Berlin, Montreal, Seoul

Die Idee, mit einem Boykott politischen Druck auf das Gastgeberland der Olympischen Spiele auszuüben, wurde erstmals 1936 diskutiert. Die Spiele in Berlin wurden 1936 nicht boykottiert und gingen als Propaganda-Spiele der Nationalsozialisten in die Geschichte ein.
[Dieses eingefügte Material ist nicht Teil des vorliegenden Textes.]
/-!
# Kriz–Li 2019 Thm. 1.20, hypothesis (3) («`ψ(ℓ) ≠ 1` and `(ψ⁻¹ω)(ℓ) ≠ 1` at every additive prime `ℓ ≠ p`») is AUTOMATIC
# at every prime `p ≥ 5`: the isogeny character of a rational `p`-line is RAMIFIED at the additive primes `ℓ ≠ p`
# (route `SchneiderFreeAdditiveX3`, K1 door, Kriz–Li corner; general lemmas)

Cell `bsd-schneider-ideate`, seat `bsd-schneider-door-c5` (prover, generation 37; `--supports` 19177 as helper).  PARTITION: board row
B6 ∩ X3 ∩ sst-twist, `r = 1`, at the primes `p ≥ 5` (284 census pairs at `p = 5`, 23 at `p ∈ {7, 13}`, the `p = 37` row; class-wide) —
the KRIZ–LI SUB-LOCUS of the door (generation 36: `KrizLiLocusLValueFree`, `KrizLiLocusSupplyThree`, `IsogenyCharacterDirichlet`);
types-the-object-of nothing new; closes none of B6's cells; BSD NOT advanced; «closes rung: none».  bears_on: K1-door (19177).

WHY.  On the Kriz–Li road of the door (`KrizLiLocusLValueFree.missingLowerBoundAt_of_printedFacts_of_thm120_of_heegnerField`) the lower
half of BSD_p at a pair `(W, p)` follows from `PrintedFacts` + Kriz–Li Thm. 1.20 + character data `(f, ψ, ω)` subject to Kriz–Li's
hypotheses (1) at `p`, (2) «no split multiplicative prime», (3) «`ψ(ℓ) ≠ 1` and `(ψ⁻¹ω)(ℓ) ≠ 1` at every additive `ℓ ≠ p`» and the
Bernoulli pair (4).  Generation 36 showed the data EXIST for every curve with `E[p]` reducible (`exists_krizLiCharacterData_of_red`: `ψ` is
the Teichmüller lift of the isogeny character `r` of a rational `p`-line `⟨T⟩ ≤ E[p]`, written `r = φ ∘ χ_f` with `φ` primitive).  This
file shows that for THAT datum hypothesis (3) is a THEOREM whenever `p ≥ 5`:

* §1 `eq_zero_of_absInertia_fixed_of_hasAdditiveReductionAt_of_five_le` (general `E/K`, `K` a number field): at a place `v ∤ p` of
  ADDITIVE reduction, `p ≥ 5` prime, a `p`-torsion point of `E(K̄)` fixed by the local inertia group is `O` — the tree's bound
  `natCard_le_four_of_absInertia_fixed_of_hasAdditiveReductionAt` («an inertia-fixed subgroup of `E[p]` has `≤ 4` points», Silverman
  *AEC* VII.6.1: `E(K_v^nr)[p] ↪ E(K_v^nr)/E₀(K_v^nr)`, order `≤ 4`) applied to `ℤ·Q`, of order `p ≥ 5` if `Q ≠ O`;
* §2 `exists_mem_inertia_isogenyCharacter_ne_one` (`E/ℚ`): hence the isogeny character `r` of a rational `p`-line (`σT = r(σ)T`, Mazur
  1978 §5) is RAMIFIED at every prime `ℓ ≠ p` of additive reduction: some `τ` in the inertia group of the prime `𝔓₀ = adicCompletionPrime ℚ v`
  above `ℓ` (`= res I_{ℚ_ℓ}`, `inertia_adicCompletionPrime_eq_map_absInertia`) has `r(τ) ≠ 1`;
* §3 Dirichlet side: `r = φ ∘ χ_f` ramified at `ℓ` forces `ℓ ∣ f` (`χ_f` is unramified off `f`, `modNCyclotomicCharacter_eq_one_of_mem_inertia`);
  then `ψ(ℓ) = 0` (`ℓ` is not a unit mod `f`) and the PRIMITIVE character inducing `ψ⁻¹ω` has conductor divisible by `ℓ`
  (`f = f(ψ⁻¹) ∣ lcm(f(ψ⁻¹ω), f(ω⁻¹))`, Mathlib `conductor_mul_dvd_lcm_conductor`, and `f(ω) ∣ p ≠ ℓ`), so `(ψ⁻¹ω)(ℓ) = 0`
  (tree `primVal`);
* §4 **`exists_krizLiCharacterData_h3_of_red`**: for `W/ℚ` globally minimal, `p ≥ 5`, `E[p]` reducible: character data `(f, ψ, ω)` with
  generation 36's four properties AND «every additive `ℓ ≠ p` divides `f`» AND hypothesis (3) in the exact shape of
  `KrizLi2019.thm120_padicLogHeegner_unit_of_bernoulli`;
* §5 on the door: `exists_krizLiCharacterData_h3_of_classX3`, and **`missingLowerBoundAt_of_printedFacts_of_thm120_of_forall_data_of_five_le`**
  — the lower half of BSD_p at a door pair with `p ≥ 5` from `PrintedFacts` + Thm. 1.20 + (2) + «for every admissible character datum:
  (1) and a Heegner field (odd `d_K`) with the Bernoulli pair (4)» — hypothesis (3) is no longer an input.

At `p = 3` the bound `#E[3]^{I_ℓ} ≤ 4` allows a fixed LINE (Kodaira `IV`/`IV*`, tree `InertiaFixedTorsionTypeIVProofs`), and (3) is a
genuine condition (generation 36's census: (1)–(3) hold at 24 of the 6 794 door pairs at `p = 3`).  Hypothesis (1) (at `ℓ = p`) is NOT
treated: `E(ℚ_p^nr)[p]` is not bounded by the component group at the prime `p` itself.

HONEST FRAMING: §1–§4 and `exists_krizLiCharacterData_h3_of_classX3` are UNCONDITIONAL tree theorems (no definition, no named fact, no
`sorry`); `missingLowerBoundAt_…_of_five_le` is CONDITIONAL on its displayed named facts (`PrintedFacts` = thirteen published theorems, item
19184; Kriz–Li 2019 Thm. 1.20, PUBLISHED) and on its per-pair hypotheses (1), (2), (4); nothing is closed; the branch cruxes r2/r3 of the
door are untouched; BSD is proved for no curve; «closes rung: none».
References: [KrizLi2019] D. Kriz, C. Li, Forum Math. Sigma 7 (2019) e15, Thm. 1.20 = Thm. 7.1 (pp. 7–8, 42–43), §2 (p. 11);
[SilvermanAEC2009] Thm. VII.6.1, Cor. VII.6.2, proof of Thm. VII.7.1 (PDF pp. 177–179); [SilvermanATAEC1994] Cor. IV.9.2 (d), Thm. IV.10.2 (a);
[Mazur1978] §5 (p. 148); [NeukirchANT1999] Ch. II §9 (9.6); [Washington1997] Prop. 2.3, Ch. 3, §5.1; this seat p743469 (`IsogenyCharacterDirichlet`),
p741544 (`KrizLiLocusLValueFree`).
-/

set_option autoImplicit false
-- `Summit.<P>.<Sub>` repeats `BirchSwinnertonDyer` by the tree's layout convention (D-0017)
set_option linter.dupNamespace false

noncomputable section

open scoped Classical NumberField

open NumberField IsDedekindDomain IsDedekindDomain.HeightOneSpectrum Field WeierstrassCurve
  Literature.NumberTheory.GaloisRepresentations Literature.NumberTheory.EllipticCurves
  Literature.NumberTheory.EllipticCurves.KrizLi2019

namespace Summit.BirchSwinnertonDyer.BirchSwinnertonDyer.Theorems.SchneiderFreeAdditiveX3.KrizLiThreeAutomatic

universe u

/-! ### §1 Additive reduction at `v ∤ p`, `p ≥ 5`: no non-zero inertia-fixed `p`-torsion point -/

/-- **Additive reduction at `v ∤ p`, `p ≥ 5`: an inertia-fixed `p`-torsion point is `O`.**  For `E/K` elliptic over a number field, a
finite place `v` of ADDITIVE reduction, a prime `p ≥ 5` with `v ∤ p`, and `Q ∈ E[p] ≤ E(K̄)` fixed by the local inertia group
`absInertia K_v` (acting through `absGaloisRestrict K K_v`): `Q = O`.  Proof: the subgroup `ℤ·Q ≤ E[p]` is inertia-fixed, so it has at most
`4` points (tree `natCard_le_four_of_absInertia_fixed_of_hasAdditiveReductionAt`: `E(K_v^nr)[p]` injects into `E(K_v^nr)/E₀(K_v^nr)`, of
order `≤ 4` at an additive place, `E₀` having no `p`-torsion at a cusp); if `Q ≠ O` it has exactly `p ≥ 5` points.
[cite: SilvermanAEC2009, Thm. VII.6.1 with Cor. VII.6.2 (PDF p. 177) and proof of Thm. VII.7.1 (PDF p. 179)]
[cite: SilvermanATAEC1994, Thm. IV.10.2(a), additive case (PDF pp. 358–359)] -/
theorem eq_zero_of_absInertia_fixed_of_hasAdditiveReductionAt_of_five_le
    {K : Type u} [Field K] [NumberField K] {v : HeightOneSpectrum (𝓞 K)}
    (W : WeierstrassCurve K) [W.IsElliptic] (hadd : W.HasAdditiveReductionAt v)
    {p : ℕ} (hp : p.Prime) (h5 : 5 ≤ p) (hpv : (p : 𝓞 K) ∉ v.asIdeal)
    {Q : geomPoints W} (hQ : Q ∈ geomTorsion W (p : ℤ))
    (hfix : ∀ σ ∈ absInertia (v.adicCompletion K), absGaloisRestrict K (v.adicCompletion K) σ • Q = Q) :
    Q = 0 := by
  haveI := Fact.mk hp
  by_contra hQ0
  set A : AddSubgroup (geomPoints W) := AddSubgroup.zmultiples Q with hA
  have hAp : A ≤ geomTorsion W (p : ℤ) := by
    rw [hA, AddSubgroup.zmultiples_le]  -- hmm
    exact hQ
  have hAI : ∀ σ ∈ absInertia (v.adicCompletion K), ∀ P ∈ A,
      absGaloisRestrict K (v.adicCompletion K) σ • P = P := by
    intro σ hσ P hP
    rw [hA] at hP
    obtain ⟨k, rfl⟩ := AddSubgroup.mem_zmultiples_iff.mp hP
    rw [show absGaloisRestrict K (v.adicCompletion K) σ • (k • Q) = k • (absGaloisRestrict K (v.adicCompletion K) σ • Q) from
      map_zsmul (DistribSMul.toAddMonoidHom (geomPoints W) (absGaloisRestrict K (v.adicCompletion K) σ)) k Q, hfix σ hσ]
  have hle := W.natCard_le_four_of_absInertia_fixed_of_hasAdditiveReductionAt hadd hpv A hAp hAI
  have hpQ : p • Q = 0 := by
    have h := (mem_geomTorsion_iff W (p : ℤ) Q).mp hQ
    rwa [natCast_zsmul] at h
  have hord : addOrderOf Q = p := addOrderOf_eq_prime hpQ hQ0
  have hcard : Nat.card A = p := by rw [hA, Nat.card_zmultiples, hord]
  omega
Im kanadischen Montreal 1976 fehlten 21 afrikanische Staaten. Sie protestierten damit gegen die Teilnahme Neuseelands, das einen Sportbann gegen das südafrikanische Apartheit-Regime gebrochen hatte. 1984 prophezeite der Vizepräsident des Deutschen Sportbundes, Hans Hansen, in Los Angeles daher das Ende der Spiele: "Die olympische Idee oder die olympischen Spiele sind praktisch tot."

Als die Welt sich 1988 auf die Olympischen Spiele im südkoreanischen Seoul freute, rief Nordkorea den Ostblock zum Boykott auf. Hansens Befürchtungen bestätigten sich diesmal jedoch nicht. Es blieb beim Aufruf und ab den 1990er-Jahren trat der Sport wieder in den Vordergrund.

Keine Instrumentalisierung des Sports

Erst bei den Spielen in Peking 2008 waren wieder Stimmen zu hören, die einen Boykott forderten. Diesmal stand Chinas Tibet-Politik am Pranger. Doch es blieb bei kritischen Stimmen. Die Spiele von Peking wurden nicht boykottiert.

Die Verantwortlichen des Sports haben mittlerweile offenbar gelernt, dass ein Boykott Olympischer Spiele politisch nichts auszurichten vermag. Das denkt auch Heiner Brand: "Da habe ich diese Meinung auch vertreten, dass der Sport sich nicht instrumentalisieren lassen darf und der Sport, auch wenn er in der Politik irgendwo involviert ist, seinen eigenen Weg gehen muss."